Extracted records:
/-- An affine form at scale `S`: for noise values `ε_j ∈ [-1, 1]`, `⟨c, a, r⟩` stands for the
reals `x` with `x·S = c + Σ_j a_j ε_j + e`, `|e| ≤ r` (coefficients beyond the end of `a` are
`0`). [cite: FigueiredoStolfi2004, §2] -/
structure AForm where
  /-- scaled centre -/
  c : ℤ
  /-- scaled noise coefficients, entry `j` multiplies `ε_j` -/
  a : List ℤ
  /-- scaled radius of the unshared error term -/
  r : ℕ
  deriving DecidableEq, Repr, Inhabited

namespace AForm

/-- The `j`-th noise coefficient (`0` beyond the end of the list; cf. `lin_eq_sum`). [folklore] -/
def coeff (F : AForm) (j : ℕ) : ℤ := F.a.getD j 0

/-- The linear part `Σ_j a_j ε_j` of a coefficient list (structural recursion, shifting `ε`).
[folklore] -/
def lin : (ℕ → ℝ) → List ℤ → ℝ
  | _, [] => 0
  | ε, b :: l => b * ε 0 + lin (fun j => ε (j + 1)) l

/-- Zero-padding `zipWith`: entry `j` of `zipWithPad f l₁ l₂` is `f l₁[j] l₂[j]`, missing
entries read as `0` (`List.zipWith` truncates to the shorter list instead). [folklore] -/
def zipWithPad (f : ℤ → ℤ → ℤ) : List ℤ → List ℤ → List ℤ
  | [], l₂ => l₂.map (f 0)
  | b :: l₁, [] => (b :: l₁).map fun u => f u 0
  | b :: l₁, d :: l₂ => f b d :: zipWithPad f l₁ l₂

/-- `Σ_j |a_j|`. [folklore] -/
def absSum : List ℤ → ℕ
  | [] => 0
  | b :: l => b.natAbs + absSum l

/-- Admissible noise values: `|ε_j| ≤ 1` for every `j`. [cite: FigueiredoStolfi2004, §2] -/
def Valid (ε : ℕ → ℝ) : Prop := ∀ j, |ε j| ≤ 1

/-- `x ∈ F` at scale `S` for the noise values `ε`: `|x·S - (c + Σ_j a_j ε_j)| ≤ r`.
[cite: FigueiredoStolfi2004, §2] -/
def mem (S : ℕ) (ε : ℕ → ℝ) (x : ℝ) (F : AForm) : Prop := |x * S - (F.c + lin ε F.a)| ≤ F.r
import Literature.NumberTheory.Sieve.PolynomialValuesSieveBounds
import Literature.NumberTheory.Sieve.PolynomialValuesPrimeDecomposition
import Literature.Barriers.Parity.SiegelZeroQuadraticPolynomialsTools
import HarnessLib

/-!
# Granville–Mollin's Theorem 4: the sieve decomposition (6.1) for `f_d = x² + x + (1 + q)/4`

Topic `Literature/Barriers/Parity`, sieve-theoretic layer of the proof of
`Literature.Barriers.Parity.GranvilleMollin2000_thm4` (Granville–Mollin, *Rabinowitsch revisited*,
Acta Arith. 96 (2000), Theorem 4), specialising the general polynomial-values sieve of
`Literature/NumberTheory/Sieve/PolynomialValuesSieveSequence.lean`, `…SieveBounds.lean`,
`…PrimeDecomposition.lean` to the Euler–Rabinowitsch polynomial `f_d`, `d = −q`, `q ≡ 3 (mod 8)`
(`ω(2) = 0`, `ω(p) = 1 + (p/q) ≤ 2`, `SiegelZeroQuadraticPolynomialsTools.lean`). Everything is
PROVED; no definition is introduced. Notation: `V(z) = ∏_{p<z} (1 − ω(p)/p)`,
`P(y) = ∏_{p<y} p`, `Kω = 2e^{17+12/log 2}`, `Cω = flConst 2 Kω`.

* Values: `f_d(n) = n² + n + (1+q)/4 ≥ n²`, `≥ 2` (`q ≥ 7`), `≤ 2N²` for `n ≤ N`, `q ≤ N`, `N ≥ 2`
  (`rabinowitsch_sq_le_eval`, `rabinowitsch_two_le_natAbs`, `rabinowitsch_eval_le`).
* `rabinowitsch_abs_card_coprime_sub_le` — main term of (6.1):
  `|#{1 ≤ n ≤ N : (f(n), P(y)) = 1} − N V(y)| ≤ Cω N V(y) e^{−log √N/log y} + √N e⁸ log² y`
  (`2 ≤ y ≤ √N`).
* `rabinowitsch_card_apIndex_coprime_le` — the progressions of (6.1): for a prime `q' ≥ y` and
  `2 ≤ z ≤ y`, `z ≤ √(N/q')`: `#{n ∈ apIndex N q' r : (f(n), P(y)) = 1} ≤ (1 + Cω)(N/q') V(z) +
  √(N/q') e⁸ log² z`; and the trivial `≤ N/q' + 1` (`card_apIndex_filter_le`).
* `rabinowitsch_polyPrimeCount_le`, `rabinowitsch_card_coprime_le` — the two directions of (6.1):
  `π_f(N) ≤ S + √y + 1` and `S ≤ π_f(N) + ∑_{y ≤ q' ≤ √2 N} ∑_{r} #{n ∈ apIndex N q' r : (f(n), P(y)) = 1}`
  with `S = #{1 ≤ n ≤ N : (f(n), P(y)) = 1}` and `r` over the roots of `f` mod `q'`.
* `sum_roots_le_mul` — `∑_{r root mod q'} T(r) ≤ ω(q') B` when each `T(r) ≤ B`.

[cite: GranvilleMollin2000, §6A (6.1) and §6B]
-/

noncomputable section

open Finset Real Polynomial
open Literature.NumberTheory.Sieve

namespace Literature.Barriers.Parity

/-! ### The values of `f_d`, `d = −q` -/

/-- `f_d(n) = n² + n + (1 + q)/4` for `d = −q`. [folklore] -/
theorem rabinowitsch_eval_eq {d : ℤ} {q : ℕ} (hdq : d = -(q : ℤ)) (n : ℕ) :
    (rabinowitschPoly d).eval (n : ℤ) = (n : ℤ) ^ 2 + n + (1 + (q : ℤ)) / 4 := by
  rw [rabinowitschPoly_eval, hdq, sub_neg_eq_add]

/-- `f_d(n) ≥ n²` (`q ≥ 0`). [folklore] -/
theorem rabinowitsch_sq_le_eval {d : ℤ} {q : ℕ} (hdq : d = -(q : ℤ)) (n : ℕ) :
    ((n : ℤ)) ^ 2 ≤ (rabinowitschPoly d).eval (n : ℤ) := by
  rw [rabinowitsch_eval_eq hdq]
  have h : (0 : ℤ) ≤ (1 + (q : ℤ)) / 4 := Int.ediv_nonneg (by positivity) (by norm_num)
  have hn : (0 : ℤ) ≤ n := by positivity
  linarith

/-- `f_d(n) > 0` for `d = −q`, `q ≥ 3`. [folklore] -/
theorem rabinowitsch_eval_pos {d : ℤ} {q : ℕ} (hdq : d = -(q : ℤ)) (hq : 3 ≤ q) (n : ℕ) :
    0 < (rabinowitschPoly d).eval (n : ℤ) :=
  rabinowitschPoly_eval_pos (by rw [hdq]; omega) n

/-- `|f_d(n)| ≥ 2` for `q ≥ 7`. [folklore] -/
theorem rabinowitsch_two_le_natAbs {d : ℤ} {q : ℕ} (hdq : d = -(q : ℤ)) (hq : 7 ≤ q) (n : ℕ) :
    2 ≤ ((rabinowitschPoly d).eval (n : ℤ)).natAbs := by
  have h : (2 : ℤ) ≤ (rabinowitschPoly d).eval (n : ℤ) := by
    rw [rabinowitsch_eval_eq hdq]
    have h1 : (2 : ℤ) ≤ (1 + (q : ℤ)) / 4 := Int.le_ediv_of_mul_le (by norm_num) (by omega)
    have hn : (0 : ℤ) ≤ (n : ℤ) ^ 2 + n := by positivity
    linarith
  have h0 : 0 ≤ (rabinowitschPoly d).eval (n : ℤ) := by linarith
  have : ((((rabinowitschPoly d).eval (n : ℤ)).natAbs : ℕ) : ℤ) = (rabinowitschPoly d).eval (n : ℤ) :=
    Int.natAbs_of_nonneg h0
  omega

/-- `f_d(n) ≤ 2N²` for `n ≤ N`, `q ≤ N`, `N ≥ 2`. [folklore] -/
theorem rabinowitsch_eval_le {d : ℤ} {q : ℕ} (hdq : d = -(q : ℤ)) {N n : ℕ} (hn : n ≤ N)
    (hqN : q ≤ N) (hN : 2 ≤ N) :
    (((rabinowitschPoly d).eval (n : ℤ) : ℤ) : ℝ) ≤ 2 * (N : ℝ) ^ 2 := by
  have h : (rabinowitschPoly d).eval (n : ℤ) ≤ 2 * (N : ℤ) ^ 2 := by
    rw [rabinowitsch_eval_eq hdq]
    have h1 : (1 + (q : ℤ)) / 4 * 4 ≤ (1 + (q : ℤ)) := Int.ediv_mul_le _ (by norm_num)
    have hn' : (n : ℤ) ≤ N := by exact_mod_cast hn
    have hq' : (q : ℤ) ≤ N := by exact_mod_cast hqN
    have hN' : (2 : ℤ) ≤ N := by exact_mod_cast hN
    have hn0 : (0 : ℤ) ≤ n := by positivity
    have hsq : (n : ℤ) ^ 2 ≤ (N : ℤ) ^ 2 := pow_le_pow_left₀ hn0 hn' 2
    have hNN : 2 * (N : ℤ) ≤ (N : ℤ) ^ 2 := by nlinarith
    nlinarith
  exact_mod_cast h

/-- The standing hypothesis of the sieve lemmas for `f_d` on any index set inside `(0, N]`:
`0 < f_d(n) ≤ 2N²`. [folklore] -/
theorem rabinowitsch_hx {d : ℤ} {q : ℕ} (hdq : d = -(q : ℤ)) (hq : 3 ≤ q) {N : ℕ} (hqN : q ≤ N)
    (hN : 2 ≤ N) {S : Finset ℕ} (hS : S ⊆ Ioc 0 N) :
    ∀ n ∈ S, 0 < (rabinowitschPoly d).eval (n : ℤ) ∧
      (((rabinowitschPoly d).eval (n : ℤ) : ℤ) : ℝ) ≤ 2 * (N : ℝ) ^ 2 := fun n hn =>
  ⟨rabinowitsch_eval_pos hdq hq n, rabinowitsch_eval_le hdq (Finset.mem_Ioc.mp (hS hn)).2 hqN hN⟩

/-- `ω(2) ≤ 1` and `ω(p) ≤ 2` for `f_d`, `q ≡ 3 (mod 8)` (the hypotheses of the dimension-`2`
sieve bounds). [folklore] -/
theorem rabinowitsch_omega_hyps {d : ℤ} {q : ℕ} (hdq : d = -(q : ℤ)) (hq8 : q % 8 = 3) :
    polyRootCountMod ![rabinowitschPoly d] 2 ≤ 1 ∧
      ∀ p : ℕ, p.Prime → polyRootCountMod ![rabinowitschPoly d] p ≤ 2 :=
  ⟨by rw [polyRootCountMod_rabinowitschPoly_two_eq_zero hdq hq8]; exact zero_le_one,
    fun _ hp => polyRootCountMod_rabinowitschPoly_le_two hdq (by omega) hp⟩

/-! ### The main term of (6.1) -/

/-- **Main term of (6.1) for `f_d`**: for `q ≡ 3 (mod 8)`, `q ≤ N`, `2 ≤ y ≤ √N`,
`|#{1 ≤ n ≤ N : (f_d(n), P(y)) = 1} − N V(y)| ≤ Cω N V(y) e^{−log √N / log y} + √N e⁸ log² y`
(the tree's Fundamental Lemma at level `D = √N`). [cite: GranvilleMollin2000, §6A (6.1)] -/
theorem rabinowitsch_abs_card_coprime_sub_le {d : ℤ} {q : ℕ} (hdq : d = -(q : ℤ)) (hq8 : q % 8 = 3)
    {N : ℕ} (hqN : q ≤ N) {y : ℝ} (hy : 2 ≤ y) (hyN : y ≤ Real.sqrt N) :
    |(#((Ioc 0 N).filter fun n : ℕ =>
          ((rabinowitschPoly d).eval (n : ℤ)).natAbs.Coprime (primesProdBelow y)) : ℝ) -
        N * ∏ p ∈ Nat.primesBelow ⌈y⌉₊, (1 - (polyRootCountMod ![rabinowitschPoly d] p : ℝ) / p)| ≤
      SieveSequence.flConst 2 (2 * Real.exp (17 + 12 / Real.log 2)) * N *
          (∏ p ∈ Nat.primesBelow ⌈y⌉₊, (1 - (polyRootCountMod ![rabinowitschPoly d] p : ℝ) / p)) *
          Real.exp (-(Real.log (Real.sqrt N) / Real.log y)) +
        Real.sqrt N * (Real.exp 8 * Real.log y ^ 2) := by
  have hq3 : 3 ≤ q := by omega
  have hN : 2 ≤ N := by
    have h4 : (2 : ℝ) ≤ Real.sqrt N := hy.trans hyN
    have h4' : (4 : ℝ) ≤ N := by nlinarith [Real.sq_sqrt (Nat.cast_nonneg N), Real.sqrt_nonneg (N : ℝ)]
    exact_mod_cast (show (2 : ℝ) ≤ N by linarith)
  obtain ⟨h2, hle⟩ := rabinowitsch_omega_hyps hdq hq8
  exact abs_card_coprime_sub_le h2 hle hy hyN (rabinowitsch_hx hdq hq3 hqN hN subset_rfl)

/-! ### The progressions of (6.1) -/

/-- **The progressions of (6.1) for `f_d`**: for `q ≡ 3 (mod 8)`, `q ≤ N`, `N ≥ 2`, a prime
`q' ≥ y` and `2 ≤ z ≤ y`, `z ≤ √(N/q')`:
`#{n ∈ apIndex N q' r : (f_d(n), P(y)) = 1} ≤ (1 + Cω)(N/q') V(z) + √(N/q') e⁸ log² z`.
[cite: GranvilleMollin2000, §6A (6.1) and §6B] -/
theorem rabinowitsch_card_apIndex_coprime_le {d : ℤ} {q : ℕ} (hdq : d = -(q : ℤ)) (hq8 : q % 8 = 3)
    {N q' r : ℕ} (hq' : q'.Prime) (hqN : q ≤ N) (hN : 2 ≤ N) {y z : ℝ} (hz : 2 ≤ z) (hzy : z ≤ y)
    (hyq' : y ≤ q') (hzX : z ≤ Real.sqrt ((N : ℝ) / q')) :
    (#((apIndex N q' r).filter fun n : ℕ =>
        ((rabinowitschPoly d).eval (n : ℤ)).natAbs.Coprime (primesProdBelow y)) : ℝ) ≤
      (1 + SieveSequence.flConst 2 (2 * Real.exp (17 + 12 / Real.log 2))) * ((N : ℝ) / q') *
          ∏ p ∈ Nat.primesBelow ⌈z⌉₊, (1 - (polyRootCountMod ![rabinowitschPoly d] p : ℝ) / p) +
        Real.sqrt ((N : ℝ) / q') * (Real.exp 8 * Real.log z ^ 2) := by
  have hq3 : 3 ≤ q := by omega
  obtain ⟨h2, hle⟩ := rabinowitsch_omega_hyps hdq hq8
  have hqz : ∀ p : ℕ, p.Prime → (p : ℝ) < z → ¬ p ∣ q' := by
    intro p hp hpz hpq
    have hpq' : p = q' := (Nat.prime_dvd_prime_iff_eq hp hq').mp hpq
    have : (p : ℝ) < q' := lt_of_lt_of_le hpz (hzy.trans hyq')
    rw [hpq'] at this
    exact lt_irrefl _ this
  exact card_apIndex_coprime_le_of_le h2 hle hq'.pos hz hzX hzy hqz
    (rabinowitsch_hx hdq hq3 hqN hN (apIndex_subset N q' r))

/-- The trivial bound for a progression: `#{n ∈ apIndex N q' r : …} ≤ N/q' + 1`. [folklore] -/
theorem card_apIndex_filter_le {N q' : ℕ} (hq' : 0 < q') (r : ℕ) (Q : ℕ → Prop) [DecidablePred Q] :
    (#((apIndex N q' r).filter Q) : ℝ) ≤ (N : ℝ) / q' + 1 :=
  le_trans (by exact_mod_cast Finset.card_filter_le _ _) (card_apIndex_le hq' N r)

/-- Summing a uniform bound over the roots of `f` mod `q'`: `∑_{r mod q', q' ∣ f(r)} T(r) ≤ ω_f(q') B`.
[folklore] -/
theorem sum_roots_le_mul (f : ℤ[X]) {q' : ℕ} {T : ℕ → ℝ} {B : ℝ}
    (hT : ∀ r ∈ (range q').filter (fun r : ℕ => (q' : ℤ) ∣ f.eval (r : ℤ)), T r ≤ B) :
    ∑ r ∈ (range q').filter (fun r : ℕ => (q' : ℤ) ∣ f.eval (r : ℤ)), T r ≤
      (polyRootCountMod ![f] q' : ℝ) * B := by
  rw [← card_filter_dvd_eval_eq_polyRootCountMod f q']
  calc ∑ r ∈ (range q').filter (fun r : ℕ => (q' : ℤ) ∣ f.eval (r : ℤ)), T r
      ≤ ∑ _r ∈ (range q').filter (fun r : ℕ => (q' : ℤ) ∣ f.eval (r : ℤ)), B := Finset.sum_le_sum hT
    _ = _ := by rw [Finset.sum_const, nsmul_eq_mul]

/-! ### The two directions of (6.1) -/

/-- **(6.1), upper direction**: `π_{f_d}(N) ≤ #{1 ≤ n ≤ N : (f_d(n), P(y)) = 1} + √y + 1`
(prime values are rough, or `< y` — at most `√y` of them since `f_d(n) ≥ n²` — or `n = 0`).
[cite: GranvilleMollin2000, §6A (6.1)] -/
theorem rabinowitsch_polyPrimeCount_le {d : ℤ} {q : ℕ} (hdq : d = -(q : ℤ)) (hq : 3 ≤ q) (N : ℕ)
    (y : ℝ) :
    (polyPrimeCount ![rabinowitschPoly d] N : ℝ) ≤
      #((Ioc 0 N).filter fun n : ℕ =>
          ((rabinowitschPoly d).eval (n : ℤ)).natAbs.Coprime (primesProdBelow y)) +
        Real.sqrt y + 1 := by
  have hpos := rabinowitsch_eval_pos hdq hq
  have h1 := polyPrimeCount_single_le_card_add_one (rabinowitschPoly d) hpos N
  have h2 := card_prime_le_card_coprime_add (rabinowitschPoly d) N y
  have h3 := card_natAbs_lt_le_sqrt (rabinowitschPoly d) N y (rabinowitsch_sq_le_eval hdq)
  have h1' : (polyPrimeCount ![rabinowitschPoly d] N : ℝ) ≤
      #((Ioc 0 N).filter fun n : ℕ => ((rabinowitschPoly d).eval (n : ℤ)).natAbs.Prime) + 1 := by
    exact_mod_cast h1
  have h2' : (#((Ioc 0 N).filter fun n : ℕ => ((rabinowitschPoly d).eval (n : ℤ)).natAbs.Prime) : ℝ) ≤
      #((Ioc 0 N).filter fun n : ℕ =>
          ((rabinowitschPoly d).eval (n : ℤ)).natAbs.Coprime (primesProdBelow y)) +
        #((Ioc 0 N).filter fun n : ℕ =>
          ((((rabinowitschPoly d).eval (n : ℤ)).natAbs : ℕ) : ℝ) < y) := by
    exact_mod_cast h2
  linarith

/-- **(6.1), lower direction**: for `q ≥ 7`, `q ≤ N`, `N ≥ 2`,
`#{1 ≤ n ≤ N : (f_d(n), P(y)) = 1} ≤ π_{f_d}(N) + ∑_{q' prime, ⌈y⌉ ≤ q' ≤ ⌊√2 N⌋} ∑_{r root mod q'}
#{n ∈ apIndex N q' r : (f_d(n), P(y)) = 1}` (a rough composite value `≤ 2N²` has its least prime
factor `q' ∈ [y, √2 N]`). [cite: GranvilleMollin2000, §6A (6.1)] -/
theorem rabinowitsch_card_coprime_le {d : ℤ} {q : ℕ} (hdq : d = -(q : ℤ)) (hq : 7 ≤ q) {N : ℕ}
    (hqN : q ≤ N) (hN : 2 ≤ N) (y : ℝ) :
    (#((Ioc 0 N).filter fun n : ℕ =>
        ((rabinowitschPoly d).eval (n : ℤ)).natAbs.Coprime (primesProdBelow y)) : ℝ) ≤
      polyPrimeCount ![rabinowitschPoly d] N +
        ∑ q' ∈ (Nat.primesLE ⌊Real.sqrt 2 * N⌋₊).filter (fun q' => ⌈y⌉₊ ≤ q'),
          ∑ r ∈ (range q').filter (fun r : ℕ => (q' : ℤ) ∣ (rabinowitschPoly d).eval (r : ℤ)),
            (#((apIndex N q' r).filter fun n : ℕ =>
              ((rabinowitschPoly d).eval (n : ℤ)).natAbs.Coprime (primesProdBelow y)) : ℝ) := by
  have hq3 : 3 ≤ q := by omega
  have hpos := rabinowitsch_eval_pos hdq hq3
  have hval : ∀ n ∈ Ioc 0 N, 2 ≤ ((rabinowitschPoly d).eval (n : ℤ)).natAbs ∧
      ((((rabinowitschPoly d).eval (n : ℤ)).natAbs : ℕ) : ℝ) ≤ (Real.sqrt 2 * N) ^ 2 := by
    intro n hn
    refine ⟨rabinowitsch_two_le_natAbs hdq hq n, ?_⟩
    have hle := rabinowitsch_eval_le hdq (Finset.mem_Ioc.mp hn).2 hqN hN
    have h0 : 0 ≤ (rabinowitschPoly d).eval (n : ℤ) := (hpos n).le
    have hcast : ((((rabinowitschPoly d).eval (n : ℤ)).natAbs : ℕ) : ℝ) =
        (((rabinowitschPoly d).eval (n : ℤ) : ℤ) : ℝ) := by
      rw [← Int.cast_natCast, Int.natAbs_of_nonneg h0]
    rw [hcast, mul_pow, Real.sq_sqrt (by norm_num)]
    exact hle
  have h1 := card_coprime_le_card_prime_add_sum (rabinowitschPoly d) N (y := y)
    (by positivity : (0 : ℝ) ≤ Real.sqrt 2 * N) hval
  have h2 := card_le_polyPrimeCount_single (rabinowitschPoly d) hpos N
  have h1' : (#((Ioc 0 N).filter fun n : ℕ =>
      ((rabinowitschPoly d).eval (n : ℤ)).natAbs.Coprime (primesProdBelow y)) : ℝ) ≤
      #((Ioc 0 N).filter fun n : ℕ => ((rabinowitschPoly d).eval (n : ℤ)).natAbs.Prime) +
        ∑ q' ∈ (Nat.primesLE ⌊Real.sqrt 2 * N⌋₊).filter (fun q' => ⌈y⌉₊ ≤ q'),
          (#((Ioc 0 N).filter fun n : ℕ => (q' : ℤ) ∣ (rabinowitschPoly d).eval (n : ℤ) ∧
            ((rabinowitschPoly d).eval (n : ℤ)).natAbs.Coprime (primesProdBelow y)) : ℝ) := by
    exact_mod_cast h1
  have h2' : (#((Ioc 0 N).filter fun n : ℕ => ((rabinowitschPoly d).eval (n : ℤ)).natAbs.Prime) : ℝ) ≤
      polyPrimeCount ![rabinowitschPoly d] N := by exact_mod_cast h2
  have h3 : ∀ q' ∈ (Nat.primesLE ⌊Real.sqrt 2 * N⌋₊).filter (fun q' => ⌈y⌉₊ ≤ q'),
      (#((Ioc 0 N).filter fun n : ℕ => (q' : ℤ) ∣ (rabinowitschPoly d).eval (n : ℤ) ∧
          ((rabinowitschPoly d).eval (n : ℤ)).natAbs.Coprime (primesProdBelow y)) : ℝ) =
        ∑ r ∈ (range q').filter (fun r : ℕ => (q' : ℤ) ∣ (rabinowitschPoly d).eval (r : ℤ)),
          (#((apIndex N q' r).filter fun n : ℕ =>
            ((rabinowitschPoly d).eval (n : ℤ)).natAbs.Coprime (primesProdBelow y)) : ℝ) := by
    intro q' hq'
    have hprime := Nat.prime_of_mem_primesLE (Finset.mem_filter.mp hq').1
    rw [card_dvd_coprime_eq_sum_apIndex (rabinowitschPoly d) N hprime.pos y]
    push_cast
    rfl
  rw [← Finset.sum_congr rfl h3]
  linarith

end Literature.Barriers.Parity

> **Work item**
Using the data above, show each line where "primesProdBelow" occurs.

> **Result**
          ((rabinowitschPoly d).eval (n : ℤ)).natAbs.Coprime (primesProdBelow y)) : ℝ) -
        ((rabinowitschPoly d).eval (n : ℤ)).natAbs.Coprime (primesProdBelow y)) : ℝ) ≤
          ((rabinowitschPoly d).eval (n : ℤ)).natAbs.Coprime (primesProdBelow y)) +
          ((rabinowitschPoly d).eval (n : ℤ)).natAbs.Coprime (primesProdBelow y)) +
        ((rabinowitschPoly d).eval (n : ℤ)).natAbs.Coprime (primesProdBelow y)) : ℝ) ≤
              ((rabinowitschPoly d).eval (n : ℤ)).natAbs.Coprime (primesProdBelow y)) : ℝ) := by
      ((rabinowitschPoly d).eval (n : ℤ)).natAbs.Coprime (primesProdBelow y)) : ℝ) ≤
            ((rabinowitschPoly d).eval (n : ℤ)).natAbs.Coprime (primesProdBelow y)) : ℝ) := by
          ((rabinowitschPoly d).eval (n : ℤ)).natAbs.Coprime (primesProdBelow y)) : ℝ) =
            ((rabinowitschPoly d).eval (n : ℤ)).natAbs.Coprime (primesProdBelow y)) : ℝ) := by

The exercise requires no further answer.